I was confused (wondering what sort of tube he was talking about) by Ed's
question as I don't think the cold cathode discharge tubes will light at 5
kV. There are electron beam tubes with a hot filament that do work at that
voltage and they are safe as far radiation is concerned.



I did measure the radiation from tubes excited by a hand held Tesla coil and
found substantial emission from some of them. All it takes is HV, a hard
vacuum, and a high Z target.



As far as safety goes, as long as you limit the time and aren't too close
the risk is not great. On the other hand, the demo guy gets a dose every
time the equipment is set up, so it's a good idea to wear a badge so you're
not left guessing. This is a moot point if your institution doesn't allow
the use of such sources in the first place.



Cliff



From: tap-l-owner@lists.ncsu.edu [mailto:tap-l-owner@lists.ncsu.edu] On
Behalf Of Paul Nord
Sent: Thursday, May 26, 2011 9:19 AM
To: tap-l@lists.ncsu.edu
Cc: Paul Nord
Subject: Re: [tap-l] Crookes Tube (was Re: Demo health hazards)



Cliff,



Can you get it to light with just 5kV?



A "tradition" has developed here, and I think many other places as well, of
powering these with a little hand-held tesla coil. (High-Frequency Coil
) Or the old
spark timer power supply.



It works great. And it produces very bright beam of "cathode rays" in the
tubes.



The voltage is very high. Has anyone measured one of these? Perhaps 50kV?
100kV? If that produces x-rays of similar energy, those are very
penetrating; chest x-ray range.



Adolf Cortel's video demonstrates this very clearly: YouTube - Cathode-ray
tubes: be aware of X-Rays!
He shows those penetrating paper, exposing film, and going through aluminum
foil to his geiger counter. I don't know if there is additional material in
the geiger counter but the x-rays have clearly traveled through air, metal
foil, and the plastic housing of the geiger counter. That should be enough
energy to penetrate your skin and then some.

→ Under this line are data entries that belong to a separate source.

/-- **The analytic half of the rigidity theorem, reduced to Witten's spinors (Pauli model).**
On a connected data manifold `(X, h, k)` with a smooth global `h`-orthonormal frame `(Fᵢ)`
(connection coefficients `ω_{ij}(v) = h(∇ᵥFᵢ, Fⱼ)`), let `ψ₁, ψ₂ : X → ℝ⁴ ≅ ℂ²` be smooth
spinor fields, parallel for the Sen–Witten connection
`dψ(v) = ¼ Σ ω_{ij}(v) σᵢσⱼψ − ½ Σ k(v, Fᵢ) σᵢψ`, taking at one point `x₀` the values of the
standard spinor basis `ψ₁(x₀) = (1, 0)`, `ψ₂(x₀) = (0, 1)`. Then the four translational pairings
`T₀ = ½(P(ψ₁,ψ₁) + P(ψ₂,ψ₂))`, `T₁ = P(ψ₁,ψ₂)`, `T₂ = P(ψ₁,Jψ₂)`, `T₃ = ½(P(ψ₁,ψ₁) − P(ψ₂,ψ₂))`
(`P(ψ, φ) = (⟪ψ, φ⟫, Σ⟪ψ, σᵢφ⟫Fᵢ)`) are smooth translational KIDs `(N_a, Y_a)` with Gram matrix
`η` and `N₀ > 0` — verbatim the output of the analytic half `hA` of
`positive_mass_rigidity_spacetime_of_kids_of_simplyConnected`. (At `x₀`:
`N = (1, 0, 0, 0)`, `Y_aⁱ = δ_{ai}`.) What `hA` still requires is the EXISTENCE of such
`ψ₁, ψ₂` under `E_ADM = 0` and the dominant energy condition — Witten's theorem (Witten 1981,
§3; Parker–Taubes 1982; Beig–Chruściel 1996, App. A, (A.7)–(A.9)) — and a global orthonormal
frame. [cite: BeigChrusciel1996, App. A, (A.7)–(A.11.0)] -/
theorem exists_kids_of_pauli_parallel_spinors [ConnectedSpace X]
    {F : Fin 3 → Π x : X, TangentSpace (𝓡 3) x}
    (hF : ∀ i, ContMDiff (𝓡 3) ((𝓡 3).prod 𝓘(ℝ, E3)) ∞
      fun y ↦ (TotalSpace.mk' E3 y (F i y) : TangentBundle (𝓡 3) X))
    (horth : ∀ x i j, D.h.inner x (F i x) (F j x) = if i = j then 1 else 0)
    (Ω : Fin 3 → Fin 3 → Π x : X, TangentSpace (𝓡 3) x → ℝ)
    (hω : ∀ i j x v, Ω i j x v = D.metric.val x (D.metric.leviCivita (F i) x v) (F j x))
    {ψ₁ ψ₂ : X → Spinor} (h1s : ContMDiff (𝓡 3) 𝓘(ℝ, Spinor) ∞ ψ₁)
    (h2s : ContMDiff (𝓡 3) 𝓘(ℝ, Spinor) ∞ ψ₂)
    (h1 : ∀ (x : X) (v : TangentSpace (𝓡 3) x), mvfderiv (𝓡 3) ψ₁ x v =
      (1 / 4 : ℝ) • (∑ i, ∑ j, Ω i j x v • pauli i (pauli j (ψ₁ x))) -
        (1 / 2 : ℝ) • ∑ i, D.k x v (F i x) • pauli i (ψ₁ x))
    (h2 : ∀ (x : X) (v : TangentSpace (𝓡 3) x), mvfderiv (𝓡 3) ψ₂ x v =
      (1 / 4 : ℝ) • (∑ i, ∑ j, Ω i j x v • pauli i (pauli j (ψ₂ x))) -
        (1 / 2 : ℝ) • ∑ i, D.k x v (F i x) • pauli i (ψ₂ x))
    {x₀ : X} (hx₁ : ψ₁ x₀ = EuclideanSpace.single 0 1) (hx₂ : ψ₂ x₀ = EuclideanSpace.single 2 1) :
    ∃ (N : Fin 4 → X → ℝ) (Y : Fin 4 → Π x : X, TangentSpace (𝓡 3) x),
      (∀ a, ContMDiff (𝓡 3) 𝓘(ℝ, ℝ) ∞ (N a)) ∧
      (∀ a, ContMDiff (𝓡 3) ((𝓡 3).prod (𝓡 3)) ∞
        fun x ↦ (TotalSpace.mk' E3 x (Y a x) : TangentBundle (𝓡 3) X)) ∧
      (∀ a (x : X) (v w : TangentSpace (𝓡 3) x),
        D.metric.val x (D.metric.leviCivita (Y a) x v) w = -(N a x * D.k x v w)) ∧
      (∀ a (x : X) (v : TangentSpace (𝓡 3) x),
        mvfderiv (𝓡 3) (N a) x v = -(D.k x v (Y a x))) ∧
      (∀ (x : X) a b, -(N a x * N b x) + D.h.inner x (Y a x) (Y b x) =
        if a = b then (if a = 0 then -1 else 1) else 0) ∧
      ∀ x, 0 < N 0 x := by
  have h2d : MDifferentiable (𝓡 3) 𝓘(ℝ, Spinor) ψ₂ := fun x ↦ (h2s x).mdifferentiableAt (by simp)
  -- the four pairs and their regularity / parallelism
  have hαs : ∀ r, ContMDiff (𝓡 3) 𝓘(ℝ, Spinor) ∞ (pairFst ψ₁ ψ₂ r) := fun r ↦ by
    match r with
    | 0 => exact h1s
    | 1 => exact h2s
    | 2 => exact h1s
    | 3 => exact h1s
  have hβs : ∀ r, ContMDiff (𝓡 3) 𝓘(ℝ, Spinor) ∞ (pairSnd ψ₁ ψ₂ r) := fun r ↦ by
    match r with
    | 0 => exact h1s
    | 1 => exact h2s
    | 2 => exact h2s
    | 3 => exact SenParallel.contMDiff_clm_apply_comp spinJ h2s
  have hα : ∀ r (x : X) (v : TangentSpace (𝓡 3) x), mvfderiv (𝓡 3) (pairFst ψ₁ ψ₂ r) x v =
      (1 / 4 : ℝ) • (∑ i, ∑ j, Ω i j x v • pauli i (pauli j (pairFst ψ₁ ψ₂ r x))) -
        (1 / 2 : ℝ) • ∑ i, D.k x v (F i x) • pauli i (pairFst ψ₁ ψ₂ r x) := fun r ↦ by
    match r with
    | 0 => exact h1
    | 1 => exact h2
    | 2 => exact h1
    | 3 => exact h1
  have hβ : ∀ r (x : X) (v : TangentSpace (𝓡 3) x), mvfderiv (𝓡 3) (pairSnd ψ₁ ψ₂ r) x v =
      (1 / 4 : ℝ) • (∑ i, ∑ j, Ω i j x v • pauli i (pauli j (pairSnd ψ₁ ψ₂ r x))) -
        (1 / 2 : ℝ) • ∑ i, D.k x v (F i x) • pauli i (pairSnd ψ₁ ψ₂ r x) := fun r ↦ by
    match r with
    | 0 => exact h1
    | 1 => exact h2
    | 2 => exact h2
    | 3 => exact SenParallel.parallel_clm_comp D pauli spinJ spinJ_comm Ω h2d h2
  -- the KIDs
  set N : Fin 4 → X → ℝ := fun a x ↦ ∑ r, stdCoeff a r * ⟪pairFst ψ₁ ψ₂ r x, pairSnd ψ₁ ψ₂ r x⟫
    with hN
  set Y : Fin 4 → Π x : X, TangentSpace (𝓡 3) x := fun a x ↦
    ∑ i, (∑ r, stdCoeff a r * ⟪pairFst ψ₁ ψ₂ r x, pauli i (pairSnd ψ₁ ψ₂ r x)⟫) • F i x with hY
  -- values at `x₀`
  have hx₀ : ∀ a b, (-(N a x₀ * N b x₀) + D.h.inner x₀ (Y a x₀) (Y b x₀) =
      if a = b then (if a = 0 then -1 else 1) else 0) ∧ N 0 x₀ = 1 := by
    intro a b
    simp only [hN, hY]
    have e1 : ∀ r, pairFst ψ₁ ψ₂ r x₀ = match r with
        | 0 => EuclideanSpace.single 0 1 | 1 => EuclideanSpace.single 2 1
        | 2 => EuclideanSpace.single 0 1 | 3 => EuclideanSpace.single 0 1 := fun r ↦ by
      match r with
      | 0 => exact hx₁
      | 1 => exact hx₂
      | 2 => exact hx₁
      | 3 => exact hx₁
    have e2 : ∀ r, pairSnd ψ₁ ψ₂ r x₀ = match r with
        | 0 => EuclideanSpace.single 0 1 | 1 => EuclideanSpace.single 2 1
        | 2 => EuclideanSpace.single 2 1 | 3 => spinJ (EuclideanSpace.single 2 1) := fun r ↦ by
      match r with
      | 0 => exact hx₁
      | 1 => exact hx₂
      | 2 => exact hx₂
      | 3 => exact congrArg spinJ hx₂
    simp only [Fin.sum_univ_four, Fin.sum_univ_three, e1, e2]
    fin_cases a <;> fin_cases b <;>
      simp [horth, stdCoeff, PiLp.inner_apply, pauliFun, spinJFun] <;> norm_num
  obtain ⟨h1', h2', h3', h4', h5', h6'⟩ := SenParallel.exists_kids_of_parallel_spinors D pauli
    pauli_symm pauli_clifford hF horth Ω hω Finset.univ stdCoeff hαs hβs hα hβ N
    (fun _ _ ↦ rfl) Y (fun _ _ ↦ rfl) (fun a b ↦ (hx₀ a b).1) (by rw [(hx₀ 0 0).2]; exact one_pos)
  exact ⟨N, Y, h1', h2', h3', h4', h5', h6'⟩

/-! ### The asymptotic form: spinors tending to the standard basis along a filter -/

/-- Point values of the first members of the four pairings. [folklore] -/
def pairFstPt (u w : Spinor) : Fin 4 → Spinor
  | 0 => u
  | 1 => w
  | 2 => u
  | 3 => u

/-- Point values of the second members of the four pairings. [folklore] -/
def pairSndPt (u w : Spinor) : Fin 4 → Spinor
  | 0 => u
  | 1 => w
  | 2 => w
  | 3 => spinJ w

omit [TopologicalSpace X] [ChartedSpace E3 X] [IsManifold (𝓡 3) ∞ X] [D.metric.HasLeviCivita] in
/-- `pairFst` is `pairFstPt` of the point values. [folklore] -/
theorem pairFst_apply (ψ₁ ψ₂ : X → Spinor) (r : Fin 4) (x : X) :
    pairFst ψ₁ ψ₂ r x = pairFstPt (ψ₁ x) (ψ₂ x) r := by
  match r with
  | 0 => rfl
  | 1 => rfl
  | 2 => rfl
  | 3 => rfl

omit [TopologicalSpace X] [ChartedSpace E3 X] [IsManifold (𝓡 3) ∞ X] [D.metric.HasLeviCivita] in
/-- `pairSnd` is `pairSndPt` of the point values. [folklore] -/
theorem pairSnd_apply (ψ₁ ψ₂ : X → Spinor) (r : Fin 4) (x : X) :
    pairSnd ψ₁ ψ₂ r x = pairSndPt (ψ₁ x) (ψ₂ x) r := by
  match r with
  | 0 => rfl
  | 1 => rfl
  | 2 => rfl
  | 3 => rfl

/-- The point values of the pairings depend continuously on the spinor pair. [folklore] -/
theorem continuous_pairFstPt (r : Fin 4) :
    Continuous fun p : Spinor × Spinor ↦ pairFstPt p.1 p.2 r := by
  match r with
  | 0 => exact continuous_fst
  | 1 => exact continuous_snd
  | 2 => exact continuous_fst
  | 3 => exact continuous_fst

/-- The point values of the pairings depend continuously on the spinor pair. [folklore] -/
theorem continuous_pairSndPt (r : Fin 4) :
    Continuous fun p : Spinor × Spinor ↦ pairSndPt p.1 p.2 r := by
  match r with
  | 0 => exact continuous_fst
  | 1 => exact continuous_snd
  | 2 => exact continuous_snd
  | 3 => exact spinJ.continuous.comp continuous_snd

I'm thinking that it would be fun to measure an energy spectrum at various
positions around the tube.



The guidelines from the PIRT site might be very reasonable: "ARRA
regulations require that the voltage on the Tenma power supply be less than
6 volts. All operators must be trained and wear a dosimetry. All spectators
must be at least 10 feet away. A radiation sign must be displayed. Lucite
boxes should be placed over tube and power supply." Though I'd like a
better description of the voltage and current output from the power supply
in a guideline. (source here:Deflection of an electron beam
) And perhaps a radiation survey should
be done before the tube is operated with spectators.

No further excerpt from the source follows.